**Record extracts**
==========

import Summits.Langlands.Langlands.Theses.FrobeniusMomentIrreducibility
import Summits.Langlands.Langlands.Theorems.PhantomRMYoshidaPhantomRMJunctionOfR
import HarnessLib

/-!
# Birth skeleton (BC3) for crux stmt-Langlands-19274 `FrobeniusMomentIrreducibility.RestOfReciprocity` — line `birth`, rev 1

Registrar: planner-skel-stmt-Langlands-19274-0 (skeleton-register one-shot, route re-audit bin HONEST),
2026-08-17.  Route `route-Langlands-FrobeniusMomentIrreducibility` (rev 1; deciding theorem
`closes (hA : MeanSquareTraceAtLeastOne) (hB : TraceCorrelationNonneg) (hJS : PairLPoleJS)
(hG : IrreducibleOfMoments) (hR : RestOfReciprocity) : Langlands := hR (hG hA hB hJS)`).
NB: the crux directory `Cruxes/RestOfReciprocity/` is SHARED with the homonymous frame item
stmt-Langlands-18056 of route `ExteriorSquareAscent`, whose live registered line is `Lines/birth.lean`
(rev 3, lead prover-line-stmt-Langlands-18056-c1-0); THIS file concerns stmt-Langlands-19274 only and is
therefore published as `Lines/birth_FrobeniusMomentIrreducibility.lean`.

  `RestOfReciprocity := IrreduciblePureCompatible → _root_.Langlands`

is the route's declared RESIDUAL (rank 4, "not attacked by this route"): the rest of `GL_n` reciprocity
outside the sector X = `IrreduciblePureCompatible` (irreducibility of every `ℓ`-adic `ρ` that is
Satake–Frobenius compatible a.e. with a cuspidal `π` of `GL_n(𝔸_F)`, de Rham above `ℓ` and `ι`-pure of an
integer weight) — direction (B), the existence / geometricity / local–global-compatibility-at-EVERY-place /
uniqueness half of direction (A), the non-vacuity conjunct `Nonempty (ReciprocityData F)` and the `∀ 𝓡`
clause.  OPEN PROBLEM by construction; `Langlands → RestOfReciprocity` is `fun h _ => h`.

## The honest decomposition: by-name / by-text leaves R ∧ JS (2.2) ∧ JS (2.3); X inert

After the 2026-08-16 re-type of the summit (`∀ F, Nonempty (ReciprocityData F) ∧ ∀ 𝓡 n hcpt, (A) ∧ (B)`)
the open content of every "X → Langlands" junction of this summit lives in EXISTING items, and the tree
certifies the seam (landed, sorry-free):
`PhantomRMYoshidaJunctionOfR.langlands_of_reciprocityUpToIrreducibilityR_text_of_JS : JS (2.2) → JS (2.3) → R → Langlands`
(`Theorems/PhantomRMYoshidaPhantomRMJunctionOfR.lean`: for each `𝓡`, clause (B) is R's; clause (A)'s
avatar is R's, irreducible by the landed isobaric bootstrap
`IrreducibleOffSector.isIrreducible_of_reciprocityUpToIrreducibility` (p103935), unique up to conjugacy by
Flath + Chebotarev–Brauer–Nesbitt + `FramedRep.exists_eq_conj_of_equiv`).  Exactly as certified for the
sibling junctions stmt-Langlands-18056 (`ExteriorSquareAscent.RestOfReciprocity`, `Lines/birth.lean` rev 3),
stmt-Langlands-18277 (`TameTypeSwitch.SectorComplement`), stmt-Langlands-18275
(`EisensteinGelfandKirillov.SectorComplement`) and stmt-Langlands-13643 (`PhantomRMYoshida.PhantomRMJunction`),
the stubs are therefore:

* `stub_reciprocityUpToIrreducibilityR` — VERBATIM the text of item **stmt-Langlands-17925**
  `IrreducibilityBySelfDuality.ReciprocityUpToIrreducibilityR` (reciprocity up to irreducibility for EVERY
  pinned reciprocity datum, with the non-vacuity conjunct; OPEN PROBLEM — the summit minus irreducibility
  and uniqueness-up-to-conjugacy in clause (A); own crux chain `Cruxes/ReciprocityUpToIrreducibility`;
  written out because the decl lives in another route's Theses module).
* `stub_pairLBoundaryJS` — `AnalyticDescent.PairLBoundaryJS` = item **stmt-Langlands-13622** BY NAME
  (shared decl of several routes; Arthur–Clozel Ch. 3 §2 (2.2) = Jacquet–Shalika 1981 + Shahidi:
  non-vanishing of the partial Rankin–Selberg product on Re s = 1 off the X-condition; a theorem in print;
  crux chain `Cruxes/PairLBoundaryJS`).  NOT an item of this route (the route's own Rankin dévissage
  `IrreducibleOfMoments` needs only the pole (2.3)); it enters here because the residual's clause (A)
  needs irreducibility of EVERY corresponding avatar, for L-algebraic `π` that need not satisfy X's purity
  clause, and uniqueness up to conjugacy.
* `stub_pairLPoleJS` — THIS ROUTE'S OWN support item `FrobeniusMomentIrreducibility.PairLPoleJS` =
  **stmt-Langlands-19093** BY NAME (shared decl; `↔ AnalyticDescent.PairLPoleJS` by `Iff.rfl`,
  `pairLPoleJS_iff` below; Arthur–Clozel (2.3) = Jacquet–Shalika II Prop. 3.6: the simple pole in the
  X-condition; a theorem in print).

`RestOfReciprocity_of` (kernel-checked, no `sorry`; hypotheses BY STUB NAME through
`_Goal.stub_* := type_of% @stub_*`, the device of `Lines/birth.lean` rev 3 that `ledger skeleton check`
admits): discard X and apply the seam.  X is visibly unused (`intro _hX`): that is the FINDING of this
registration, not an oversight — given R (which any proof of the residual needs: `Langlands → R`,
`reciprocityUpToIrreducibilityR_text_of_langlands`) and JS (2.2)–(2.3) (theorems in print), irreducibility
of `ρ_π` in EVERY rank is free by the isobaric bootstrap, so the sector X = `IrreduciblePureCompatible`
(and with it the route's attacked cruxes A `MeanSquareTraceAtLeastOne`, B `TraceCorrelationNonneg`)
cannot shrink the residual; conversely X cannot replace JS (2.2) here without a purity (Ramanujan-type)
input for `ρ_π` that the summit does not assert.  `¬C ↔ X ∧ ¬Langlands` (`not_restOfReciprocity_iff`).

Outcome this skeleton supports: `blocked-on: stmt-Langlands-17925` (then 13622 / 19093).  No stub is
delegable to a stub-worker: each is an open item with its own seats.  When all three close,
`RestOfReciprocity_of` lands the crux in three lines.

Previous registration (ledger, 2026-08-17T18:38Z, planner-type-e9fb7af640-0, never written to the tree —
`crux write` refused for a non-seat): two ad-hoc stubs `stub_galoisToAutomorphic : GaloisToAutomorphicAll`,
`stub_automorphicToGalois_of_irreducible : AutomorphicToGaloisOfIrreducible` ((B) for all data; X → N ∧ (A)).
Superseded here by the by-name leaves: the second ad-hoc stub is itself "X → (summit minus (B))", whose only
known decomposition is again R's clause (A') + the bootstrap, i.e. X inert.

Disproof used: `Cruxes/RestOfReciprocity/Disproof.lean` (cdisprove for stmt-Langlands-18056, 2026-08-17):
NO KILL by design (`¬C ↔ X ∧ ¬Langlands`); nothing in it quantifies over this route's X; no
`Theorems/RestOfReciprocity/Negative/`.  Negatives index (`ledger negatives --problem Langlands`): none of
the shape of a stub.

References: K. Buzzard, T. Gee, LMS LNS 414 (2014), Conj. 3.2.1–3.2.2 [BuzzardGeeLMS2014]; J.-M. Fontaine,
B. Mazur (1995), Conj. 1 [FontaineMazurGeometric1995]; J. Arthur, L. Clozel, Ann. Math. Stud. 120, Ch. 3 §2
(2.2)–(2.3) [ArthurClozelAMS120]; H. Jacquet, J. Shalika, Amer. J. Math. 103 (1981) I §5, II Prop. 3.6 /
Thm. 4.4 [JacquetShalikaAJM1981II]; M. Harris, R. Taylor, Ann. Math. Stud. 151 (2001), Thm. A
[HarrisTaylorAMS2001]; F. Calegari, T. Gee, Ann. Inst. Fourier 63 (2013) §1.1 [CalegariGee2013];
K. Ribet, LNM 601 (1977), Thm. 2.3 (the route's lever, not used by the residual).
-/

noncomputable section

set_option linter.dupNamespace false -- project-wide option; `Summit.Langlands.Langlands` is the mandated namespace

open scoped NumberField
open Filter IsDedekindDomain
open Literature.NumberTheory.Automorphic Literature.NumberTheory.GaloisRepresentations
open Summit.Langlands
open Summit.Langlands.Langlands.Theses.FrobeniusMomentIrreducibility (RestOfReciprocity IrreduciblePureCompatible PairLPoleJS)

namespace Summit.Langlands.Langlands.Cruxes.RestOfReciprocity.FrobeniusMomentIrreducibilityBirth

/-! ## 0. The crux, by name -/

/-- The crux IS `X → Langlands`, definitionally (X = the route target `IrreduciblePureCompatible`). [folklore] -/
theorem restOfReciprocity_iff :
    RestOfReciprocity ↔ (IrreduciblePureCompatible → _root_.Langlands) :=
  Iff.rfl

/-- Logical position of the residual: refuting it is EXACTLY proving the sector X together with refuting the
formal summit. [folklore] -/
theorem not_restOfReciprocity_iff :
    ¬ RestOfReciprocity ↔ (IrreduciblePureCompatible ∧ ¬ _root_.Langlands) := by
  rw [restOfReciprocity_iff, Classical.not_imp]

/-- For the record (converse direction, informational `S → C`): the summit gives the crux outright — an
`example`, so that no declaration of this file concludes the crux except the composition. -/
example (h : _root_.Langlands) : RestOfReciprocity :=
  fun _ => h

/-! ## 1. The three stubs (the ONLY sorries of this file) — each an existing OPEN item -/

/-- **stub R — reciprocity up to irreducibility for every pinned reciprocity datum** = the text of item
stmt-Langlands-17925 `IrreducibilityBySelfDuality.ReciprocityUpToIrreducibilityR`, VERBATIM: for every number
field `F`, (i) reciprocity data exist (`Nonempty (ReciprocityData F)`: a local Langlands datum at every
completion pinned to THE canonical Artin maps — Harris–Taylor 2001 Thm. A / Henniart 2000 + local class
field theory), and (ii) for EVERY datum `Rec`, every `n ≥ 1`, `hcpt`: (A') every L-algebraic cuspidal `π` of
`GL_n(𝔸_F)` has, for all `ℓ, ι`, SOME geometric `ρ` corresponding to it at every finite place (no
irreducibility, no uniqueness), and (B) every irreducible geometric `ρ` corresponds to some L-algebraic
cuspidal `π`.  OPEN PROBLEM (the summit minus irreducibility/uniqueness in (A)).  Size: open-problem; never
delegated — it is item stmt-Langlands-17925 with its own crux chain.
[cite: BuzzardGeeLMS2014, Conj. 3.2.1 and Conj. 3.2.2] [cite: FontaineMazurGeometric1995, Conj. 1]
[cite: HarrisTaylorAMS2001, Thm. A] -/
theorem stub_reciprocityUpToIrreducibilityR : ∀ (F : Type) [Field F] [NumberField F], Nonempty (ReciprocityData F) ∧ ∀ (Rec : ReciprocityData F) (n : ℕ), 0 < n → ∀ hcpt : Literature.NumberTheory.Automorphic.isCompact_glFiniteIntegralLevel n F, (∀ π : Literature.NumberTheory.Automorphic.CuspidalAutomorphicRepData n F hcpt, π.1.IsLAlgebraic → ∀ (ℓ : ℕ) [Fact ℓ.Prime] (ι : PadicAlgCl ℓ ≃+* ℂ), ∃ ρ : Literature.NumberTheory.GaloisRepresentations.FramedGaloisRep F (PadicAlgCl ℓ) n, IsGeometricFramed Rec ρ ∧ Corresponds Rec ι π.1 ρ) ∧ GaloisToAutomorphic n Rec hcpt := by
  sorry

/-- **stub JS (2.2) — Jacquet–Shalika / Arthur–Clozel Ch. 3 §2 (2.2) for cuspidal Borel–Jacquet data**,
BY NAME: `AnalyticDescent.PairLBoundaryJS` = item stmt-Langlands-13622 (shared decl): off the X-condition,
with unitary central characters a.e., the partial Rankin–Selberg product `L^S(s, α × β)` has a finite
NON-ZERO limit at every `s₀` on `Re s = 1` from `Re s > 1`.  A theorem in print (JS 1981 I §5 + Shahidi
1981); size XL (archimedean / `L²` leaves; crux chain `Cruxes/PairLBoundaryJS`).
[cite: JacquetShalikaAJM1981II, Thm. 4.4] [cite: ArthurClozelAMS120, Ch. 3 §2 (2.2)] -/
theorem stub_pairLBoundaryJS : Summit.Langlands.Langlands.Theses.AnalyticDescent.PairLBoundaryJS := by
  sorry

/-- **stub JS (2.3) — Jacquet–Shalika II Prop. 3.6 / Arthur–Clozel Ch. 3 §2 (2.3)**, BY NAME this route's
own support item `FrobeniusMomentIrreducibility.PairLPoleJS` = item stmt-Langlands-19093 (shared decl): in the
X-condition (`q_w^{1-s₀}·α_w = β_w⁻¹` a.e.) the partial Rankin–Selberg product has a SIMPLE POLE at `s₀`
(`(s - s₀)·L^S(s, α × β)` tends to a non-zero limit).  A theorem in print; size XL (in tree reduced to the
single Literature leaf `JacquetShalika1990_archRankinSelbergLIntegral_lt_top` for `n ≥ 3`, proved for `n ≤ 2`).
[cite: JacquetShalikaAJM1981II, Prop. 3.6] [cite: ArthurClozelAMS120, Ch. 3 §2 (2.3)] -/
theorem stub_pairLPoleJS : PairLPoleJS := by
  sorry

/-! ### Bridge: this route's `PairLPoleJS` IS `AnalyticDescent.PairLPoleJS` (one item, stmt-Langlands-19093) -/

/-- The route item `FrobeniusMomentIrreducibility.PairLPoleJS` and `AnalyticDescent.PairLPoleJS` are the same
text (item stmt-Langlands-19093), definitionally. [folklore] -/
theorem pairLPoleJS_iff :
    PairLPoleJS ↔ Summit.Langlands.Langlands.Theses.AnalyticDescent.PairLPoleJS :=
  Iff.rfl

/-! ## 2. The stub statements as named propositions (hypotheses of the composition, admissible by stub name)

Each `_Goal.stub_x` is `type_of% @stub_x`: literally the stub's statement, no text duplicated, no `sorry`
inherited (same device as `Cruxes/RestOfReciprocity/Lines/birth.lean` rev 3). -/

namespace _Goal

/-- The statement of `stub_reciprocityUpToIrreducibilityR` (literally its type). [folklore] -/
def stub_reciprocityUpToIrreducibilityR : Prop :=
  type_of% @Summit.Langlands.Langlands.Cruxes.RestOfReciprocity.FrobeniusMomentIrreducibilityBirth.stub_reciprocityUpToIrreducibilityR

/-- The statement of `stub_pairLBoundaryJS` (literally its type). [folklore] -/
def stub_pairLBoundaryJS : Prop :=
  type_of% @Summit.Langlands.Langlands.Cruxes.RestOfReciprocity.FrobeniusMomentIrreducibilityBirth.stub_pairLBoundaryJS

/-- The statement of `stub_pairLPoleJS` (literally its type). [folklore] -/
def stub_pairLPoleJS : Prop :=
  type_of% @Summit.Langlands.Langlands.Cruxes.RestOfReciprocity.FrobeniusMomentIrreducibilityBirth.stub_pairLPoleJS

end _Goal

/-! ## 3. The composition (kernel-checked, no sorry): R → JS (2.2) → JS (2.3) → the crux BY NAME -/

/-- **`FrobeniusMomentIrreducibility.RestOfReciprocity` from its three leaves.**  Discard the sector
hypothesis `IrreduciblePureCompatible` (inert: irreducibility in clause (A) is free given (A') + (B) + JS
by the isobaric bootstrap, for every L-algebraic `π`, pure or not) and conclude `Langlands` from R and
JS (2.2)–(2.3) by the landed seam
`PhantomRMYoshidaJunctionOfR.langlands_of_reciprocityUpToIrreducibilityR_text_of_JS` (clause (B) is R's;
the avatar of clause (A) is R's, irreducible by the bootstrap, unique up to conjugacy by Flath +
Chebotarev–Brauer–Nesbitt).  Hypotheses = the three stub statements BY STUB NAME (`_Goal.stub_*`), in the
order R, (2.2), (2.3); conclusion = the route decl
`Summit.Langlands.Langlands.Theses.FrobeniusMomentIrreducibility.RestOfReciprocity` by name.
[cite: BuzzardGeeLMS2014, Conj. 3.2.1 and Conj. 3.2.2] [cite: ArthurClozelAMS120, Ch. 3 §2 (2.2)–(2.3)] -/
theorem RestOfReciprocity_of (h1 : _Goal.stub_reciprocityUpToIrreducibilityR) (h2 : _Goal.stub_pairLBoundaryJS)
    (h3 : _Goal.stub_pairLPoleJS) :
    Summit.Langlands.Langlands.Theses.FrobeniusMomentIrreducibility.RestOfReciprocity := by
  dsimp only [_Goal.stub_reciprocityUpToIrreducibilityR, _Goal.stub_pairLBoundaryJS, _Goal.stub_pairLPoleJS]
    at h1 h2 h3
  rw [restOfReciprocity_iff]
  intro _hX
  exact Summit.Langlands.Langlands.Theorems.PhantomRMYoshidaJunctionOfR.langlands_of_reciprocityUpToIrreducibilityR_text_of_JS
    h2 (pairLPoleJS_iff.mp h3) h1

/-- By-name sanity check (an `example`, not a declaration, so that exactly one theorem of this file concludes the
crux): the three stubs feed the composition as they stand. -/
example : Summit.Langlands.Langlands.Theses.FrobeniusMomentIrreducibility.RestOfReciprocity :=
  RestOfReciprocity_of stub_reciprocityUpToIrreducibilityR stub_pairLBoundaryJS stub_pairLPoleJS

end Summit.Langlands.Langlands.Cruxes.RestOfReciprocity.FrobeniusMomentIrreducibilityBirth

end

==========

Go back to the start of the listing above. Reproduce each line exactly, ending with the line that contains "# Birth skeleton".

**Output for this exercise**
import Summits.Langlands.Langlands.Theses.FrobeniusMomentIrreducibility
import Summits.Langlands.Langlands.Theorems.PhantomRMYoshidaPhantomRMJunctionOfR
import HarnessLib

/-!
# Birth skeleton (BC3) for crux stmt-Langlands-19274 `FrobeniusMomentIrreducibility.RestOfReciprocity` — line `birth`, rev 1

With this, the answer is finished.